Recomenda-se moderação do consumo desde sumo durante o tratamento com

sinvastatina (250 ml/dia).

Gravidez eamamentação

Se está grávida ou a amamentar, se pensa estar grávida ou planeia engravidar, consulte

o seu médico ou farmacêutico antes de tomar este medicamento.

A sinvastatina está contraindicada durante a gravidez. As mulheres em idade fértil só

deverão tomar Simvacol se a ocorrência de uma gravidez for altamente improvável. Se

engravidar durante o tratamento com sinvastatina, pare imediatamente o tratamento e

fale com o seu médico.

As mulheres a tomarem sinvastatina não devem amamentar.

Condução de veículos e utilização de máquinas

Nas doses recomendadas a sinvastatina não afeta a capacidade para conduzir ou utilizar

máquinas.

Simvacol contém lactose.

Se foi informado pelo seu médico que tem alguma intolerância a alguns açúcares,

contacte-o antes de tomar este medicamento.

3. Como tomar Simvacol

Modo de administração e Posologia

O Simvacol administra-se por via oral.

O seu médico lhe indicará quantos comprimidos deve tomar e quando deve tomá-los.

Siga estas instruções a menos que seu médico lhe tenha dado outras instruções distintas.

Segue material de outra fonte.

import Summits.KontsevichZagierPeriods.KontsevichZagierPeriods.Theses.LinRedNormalForm
import Literature.NumberTheory.Transcendental.BrownZagierFormulaProofs
import Literature.NumberTheory.Transcendental.PeriodsWave0BallRivoalProofs
import Literature.NumberTheory.Transcendental.MultipleZetaValuesBridgeProofs
import Mathlib.LinearAlgebra.FiniteDimensional.Basic
import Mathlib.LinearAlgebra.Dimension.Constructions
import Mathlib.Order.Filter.AtTopBot.Archimedean
import Mathlib.Data.Set.Finite.Lattice

/-!
# Crux `HoffmanIndependence` (stmt-KontsevichZagierPeriods-15045), line `weight_split` —
# stub `stub_oddWeights_finrank_ge`: UNCONDITIONAL growth of the odd-weight Hoffman spans

The load-bearing stub `stub_weightGrading : iSupIndep hoffmanSpan` of the line (Goncharov's grading
conjecture on the Hoffman weight spans `hoffmanSpan k = ℚ⟨ζ(u) : u ∈ {2,3}^×, |u| = k⟩ ⊆ ℝ`, open)
predicts, together with the in-weight stub, that the odd-weight filtered span
`W_a := hoffmanSpan 0 ⊔ ⨆_{odd k ≤ a} hoffmanSpan k` has dimension exactly `1 + ∑_{odd k ≤ a} d_k`
(`d_k` Zagier's numbers), growing exponentially in `a`. This file lands the strongest UNCONDITIONAL
fragment of that prediction the tree can reach:

* `stub_oddWeights_finrank_ge` (the registered stub, by name and signature): for every `ε > 0`,
  eventually in `a`, `dim_ℚ W_a ≥ (1 - ε) log a / (1 + log 2)`.

Proof: `1 = ζ(∅) ∈ hoffmanSpan 0` (`multipleZeta_nil`; `∅` is the Hoffman word of weight `0`) and,
for odd `k = 2n + 1 ≥ 3`, `zetaValue k = ζ(k) ∈ hoffmanSpan k` (`multipleZeta_singleton_eq_zetaValue_of_ne_zero`
and Brown's level-one theorem `multipleZeta_odd_mem_hoffmanSpan`, proved in the tree from Zagier's
`2-3-2` evaluation and the `2`-adic Lemma 7.1 — no motives), so the Ball–Rivoal span
`ℚ⟨1, ζ(3), ζ(5), …, ζ(a')⟩` is a subspace of `W_a` (`ballRivoalSpan_le_oddWeights`); `W_a` is
finite-dimensional (finitely many Hoffman words of each weight), so `finrank` is monotone, and the
Ball–Rivoal theorem `ball_rivoal_holds` (proved in the tree) bounds the smaller dimension from below.

Riders (same hypotheses, i.e. none):
* `oddWeights_finrank_tendsto_atTop` — `dim_ℚ W_a → ∞`;
* `oddWeights_not_le_infinite` — infinitely many odd weights `k` contribute NEW dimensions:
  `hoffmanSpan k ⊄ hoffmanSpan 0 ⊔ ⨆_{odd j < k} hoffmanSpan j` for infinitely many odd `k` (were the
  set of such `k` bounded by `K`, every `W_a` would lie in `W_K`, contradicting the previous rider).

What is NOT here, and why. The grading stub predicts `dim_ℚ W_a = 1 + ∑_{odd k ≤ a} d_k`; the bound
proved here is logarithmic. Lindemann (`π` transcendental), which settles the even-weight rungs
`{0, 2, 4, …}` of the grading, says nothing in odd weights; and for any two SPECIFIC odd weights
nothing is known — e.g. `hoffmanSpan 5 ⊄ hoffmanSpan 0 ⊔ hoffmanSpan 3` contains `ζ(5)/ζ(3) ∉ ℚ`,
open; even `ζ(5) ∉ ℚ` is open (Zudilin: one of `ζ(5), ζ(7), ζ(9), ζ(11)` is irrational). The
second rider is the honest form of "infinitely many odd weights are new": it does not say which.

No new definitions; this file supports the item, it does not close it.
[cite: BallRivoal2001, Théorème 1] [cite: Brown2012, Theorems 7.3 and 7.4]
-/

noncomputable section

namespace Summit.KontsevichZagierPeriods.LinRedNormalForm.HoffmanIndependence

open Literature.NumberTheory.Transcendental MZV Filter

/-! ## Bookkeeping: finite-dimensionality and the two membership facts -/

/-- Each Hoffman weight span `hoffmanSpan k` is finite-dimensional over `ℚ` (it lies in the weight
space `𝒵_k`, spanned by the finitely many MZVs of admissible indices of weight `k`). [folklore] -/
theorem finiteDimensional_hoffmanSpan (k : ℕ) : FiniteDimensional ℚ (hoffmanSpan k) :=
  Submodule.finiteDimensional_of_le (hoffmanSpan_le_mzvSpace k)

/-- The odd-weight filtered span `W_a = hoffmanSpan 0 ⊔ ⨆_{odd k ≤ a} hoffmanSpan k` is
finite-dimensional over `ℚ` (a finite supremum of finite-dimensional subspaces). [folklore] -/
theorem finiteDimensional_oddWeights (a : ℕ) :
    FiniteDimensional ℚ
      ↥(hoffmanSpan 0 ⊔ ⨆ k ∈ (Finset.range (a + 1)).filter Odd, hoffmanSpan k) := by
  haveI : ∀ k, FiniteDimensional ℚ (hoffmanSpan k) := finiteDimensional_hoffmanSpan
  rw [← Finset.sup_eq_iSup]
  infer_instance

/-- `1 = ζ(∅) ∈ hoffmanSpan 0`: the empty word is the Hoffman word of weight `0` and
`multipleZeta [] = 1`. [folklore] -/
theorem one_mem_hoffmanSpan_zero : (1 : ℝ) ∈ hoffmanSpan 0 :=
  Submodule.subset_span ⟨[], fun _ h => by simp at h, rfl, multipleZeta_nil.symm⟩

/-- **Odd zeta values are Hoffman combinations of their own weight**: for odd `k ≥ 3`,
`zetaValue k = ζ(k) ∈ hoffmanSpan k` (Brown 2012, Theorem 1.1 in depth one, proved in the tree
without motives: Zagier's theorem + the `2`-adic Lemma 7.1, `multipleZeta_odd_mem_hoffmanSpan`;
and `multipleZeta [k] = zetaValue k`). [cite: Brown2012, Theorems 7.3 and 7.4] -/
theorem zetaValue_mem_hoffmanSpan {k : ℕ} (hk : Odd k) (h3 : 3 ≤ k) :
    zetaValue k ∈ hoffmanSpan k := by
  obtain ⟨n, rfl⟩ := hk
  rw [← multipleZeta_singleton_eq_zetaValue_of_ne_zero (by omega)]
  exact multipleZeta_odd_mem_hoffmanSpan n (by omega)

/-- **The Ball–Rivoal span sits inside the odd-weight filtered Hoffman span**:
`ℚ⟨1, ζ(3), ζ(5), …, ζ(a')⟩ ≤ hoffmanSpan 0 ⊔ ⨆_{odd k ≤ a} hoffmanSpan k` (`1 ∈ hoffmanSpan 0`,
`ζ(k) ∈ hoffmanSpan k` for odd `3 ≤ k ≤ a`). [cite: Brown2012, Theorems 7.3 and 7.4] -/
theorem ballRivoalSpan_le_oddWeights (a : ℕ) :
    Submodule.span ℚ (insert (1 : ℝ) {x | ∃ k : ℕ, Odd k ∧ 3 ≤ k ∧ k ≤ a ∧ x = zetaValue k}) ≤
      hoffmanSpan 0 ⊔ ⨆ k ∈ (Finset.range (a + 1)).filter Odd, hoffmanSpan k := by
  refine Submodule.span_le.2 (Set.insert_subset_iff.2 ⟨?_, ?_⟩)
  · exact Submodule.mem_sup_left one_mem_hoffmanSpan_zero
  · rintro x ⟨k, hk, h3, hka, rfl⟩
    refine Submodule.mem_sup_right ?_
    have hmem : k ∈ (Finset.range (a + 1)).filter Odd :=
      Finset.mem_filter.2 ⟨Finset.mem_range.2 (Nat.lt_succ_of_le hka), hk⟩
    exact (le_biSup hoffmanSpan hmem) (zetaValue_mem_hoffmanSpan hk h3)

/-! ## The registered stub -/

/-- **STUB `stub_oddWeights_finrank_ge` — UNCONDITIONAL odd-weight growth** (Ball–Rivoal fragment of
the grading stub `stub_weightGrading`). For every `ε > 0` and all sufficiently large `a`,
`dim_ℚ (hoffmanSpan 0 ⊔ ⨆_{odd k ≤ a} hoffmanSpan k) ≥ (1 - ε) log a / (1 + log 2)`:
the Ball–Rivoal span `ℚ⟨1, ζ(3), …, ζ(a')⟩` is a subspace (`ballRivoalSpan_le_oddWeights`) of this
finite-dimensional space (`finiteDimensional_oddWeights`), `finrank` is monotone
(`Submodule.finrank_mono`), and Ball–Rivoal (`ball_rivoal_holds`, proved in the tree) bounds the
smaller dimension from below. [cite: BallRivoal2001, Théorème 1] -/
theorem stub_oddWeights_finrank_ge :
    ∀ ε : ℝ, 0 < ε → ∀ᶠ a : ℕ in Filter.atTop,
      (1 - ε) * Real.log a / (1 + Real.log 2) ≤
        Module.finrank ℚ ↥(hoffmanSpan 0 ⊔ ⨆ k ∈ (Finset.range (a + 1)).filter Odd, hoffmanSpan k) := by
  intro ε hε
  filter_upwards [ball_rivoal_holds ε hε] with a ha
  haveI := finiteDimensional_oddWeights a
  exact ha.trans (Nat.cast_le.2 (Submodule.finrank_mono (ballRivoalSpan_le_oddWeights a)))

/-! ## Riders: the dimension tends to infinity; infinitely many odd weights are new -/

/-- **Rider (a)**: `dim_ℚ (hoffmanSpan 0 ⊔ ⨆_{odd k ≤ a} hoffmanSpan k) → ∞` as `a → ∞`
(the stub with `ε = 1/2` and `log a → ∞`). [cite: BallRivoal2001, Théorème 1] -/
theorem oddWeights_finrank_tendsto_atTop :
    Filter.Tendsto (fun a : ℕ => Module.finrank ℚ
      ↥(hoffmanSpan 0 ⊔ ⨆ k ∈ (Finset.range (a + 1)).filter Odd, hoffmanSpan k))
      Filter.atTop Filter.atTop := by
  rw [← tendsto_natCast_atTop_iff (R := ℝ)]
  have hc : (0 : ℝ) < 1 + Real.log 2 := by
    have := Real.log_pos one_lt_two
    linarith
  have hlog : Tendsto (fun a : ℕ => (1 - 1 / 2 : ℝ) * Real.log a / (1 + Real.log 2))
      atTop atTop :=
    Tendsto.atTop_div_const hc (Tendsto.const_mul_atTop (by norm_num)
      (Real.tendsto_log_atTop.comp tendsto_natCast_atTop_atTop))
  exact tendsto_atTop_mono' atTop (stub_oddWeights_finrank_ge (1 / 2) (by norm_num)) hlog

/-- **Rider (b)**: infinitely many odd weights contribute NEW dimensions — the set of odd `k` with
`hoffmanSpan k ⊄ hoffmanSpan 0 ⊔ ⨆_{odd j < k} hoffmanSpan j` is infinite. Were it bounded by `K`,
a strong induction on odd `k` would put every `hoffmanSpan k` inside
`W_K = hoffmanSpan 0 ⊔ ⨆_{odd j ≤ K} hoffmanSpan j`, hence every `W_a ≤ W_K` and
`dim_ℚ W_a ≤ dim_ℚ W_K` for all `a`, contradicting `oddWeights_finrank_tendsto_atTop`. It does not
say WHICH odd weights are new (for two specific odd weights nothing is known).
[cite: BallRivoal2001, Théorème 1] -/
theorem oddWeights_not_le_infinite :
    {k : ℕ | Odd k ∧ ¬ hoffmanSpan k ≤
      hoffmanSpan 0 ⊔ ⨆ j ∈ (Finset.range k).filter Odd, hoffmanSpan j}.Infinite := by
  refine Set.infinite_of_not_bddAbove ?_
  rintro ⟨K, hK⟩
  simp only [mem_upperBounds, Set.mem_setOf_eq, and_imp] at hK
  -- every odd weight span lies in `W_K`
  have key : ∀ k, Odd k → hoffmanSpan k ≤
      hoffmanSpan 0 ⊔ ⨆ j ∈ (Finset.range (K + 1)).filter Odd, hoffmanSpan j := by
    intro k
    induction k using Nat.strong_induction_on with
    | _ k ih =>
      intro hk
      rcases le_or_gt k K with hkK | hKk
      · have hmem : k ∈ (Finset.range (K + 1)).filter Odd :=
          Finset.mem_filter.2 ⟨Finset.mem_range.2 (Nat.lt_succ_of_le hkK), hk⟩
        exact (le_biSup hoffmanSpan hmem).trans le_sup_right
      · have hle : hoffmanSpan k ≤
            hoffmanSpan 0 ⊔ ⨆ j ∈ (Finset.range k).filter Odd, hoffmanSpan j := by
          by_contra h
          exact absurd (hK k hk h) (not_le.2 hKk)
        refine hle.trans (sup_le le_sup_left (iSup₂_le fun j hj => ?_))
        exact ih j (Finset.mem_range.1 (Finset.mem_filter.1 hj).1) (Finset.mem_filter.1 hj).2
  -- hence every `W_a ≤ W_K`, and the dimensions are bounded
  have hall : ∀ a : ℕ, hoffmanSpan 0 ⊔ (⨆ k ∈ (Finset.range (a + 1)).filter Odd, hoffmanSpan k) ≤
      hoffmanSpan 0 ⊔ ⨆ j ∈ (Finset.range (K + 1)).filter Odd, hoffmanSpan j := fun a =>
    sup_le le_sup_left (iSup₂_le fun k hk => key k (Finset.mem_filter.1 hk).2)
  haveI := finiteDimensional_oddWeights K
  obtain ⟨a, ha⟩ := (oddWeights_finrank_tendsto_atTop.eventually_ge_atTop
    (Module.finrank ℚ
      ↥(hoffmanSpan 0 ⊔ ⨆ j ∈ (Finset.range (K + 1)).filter Odd, hoffmanSpan j) + 1)).exists
  exact absurd (ha.trans (Submodule.finrank_mono (hall a))) (Nat.not_succ_le_self _)

end Summit.KontsevichZagierPeriods.LinRedNormalForm.HoffmanIndependence

end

A dose inicial normalmente recomendada é de 10 ou 20 mg por dia, em toma única à

noite. O seu médico poderá ajustar a dose até um máximo de 80 mg por dia, em toma

única à noite, ou em casos específicos divididos em três tomas por dia, duas diurnas de

20 mg e uma de 40 mg à noite. O seu médico poderá prescrever doses mais baixas

especialmente se está a tomar ciclosporina, niacina, fibratos ou sofre de problemas

renais.

Utilização em crianças

A sinvastatina não é recomendada para uso pediátrico.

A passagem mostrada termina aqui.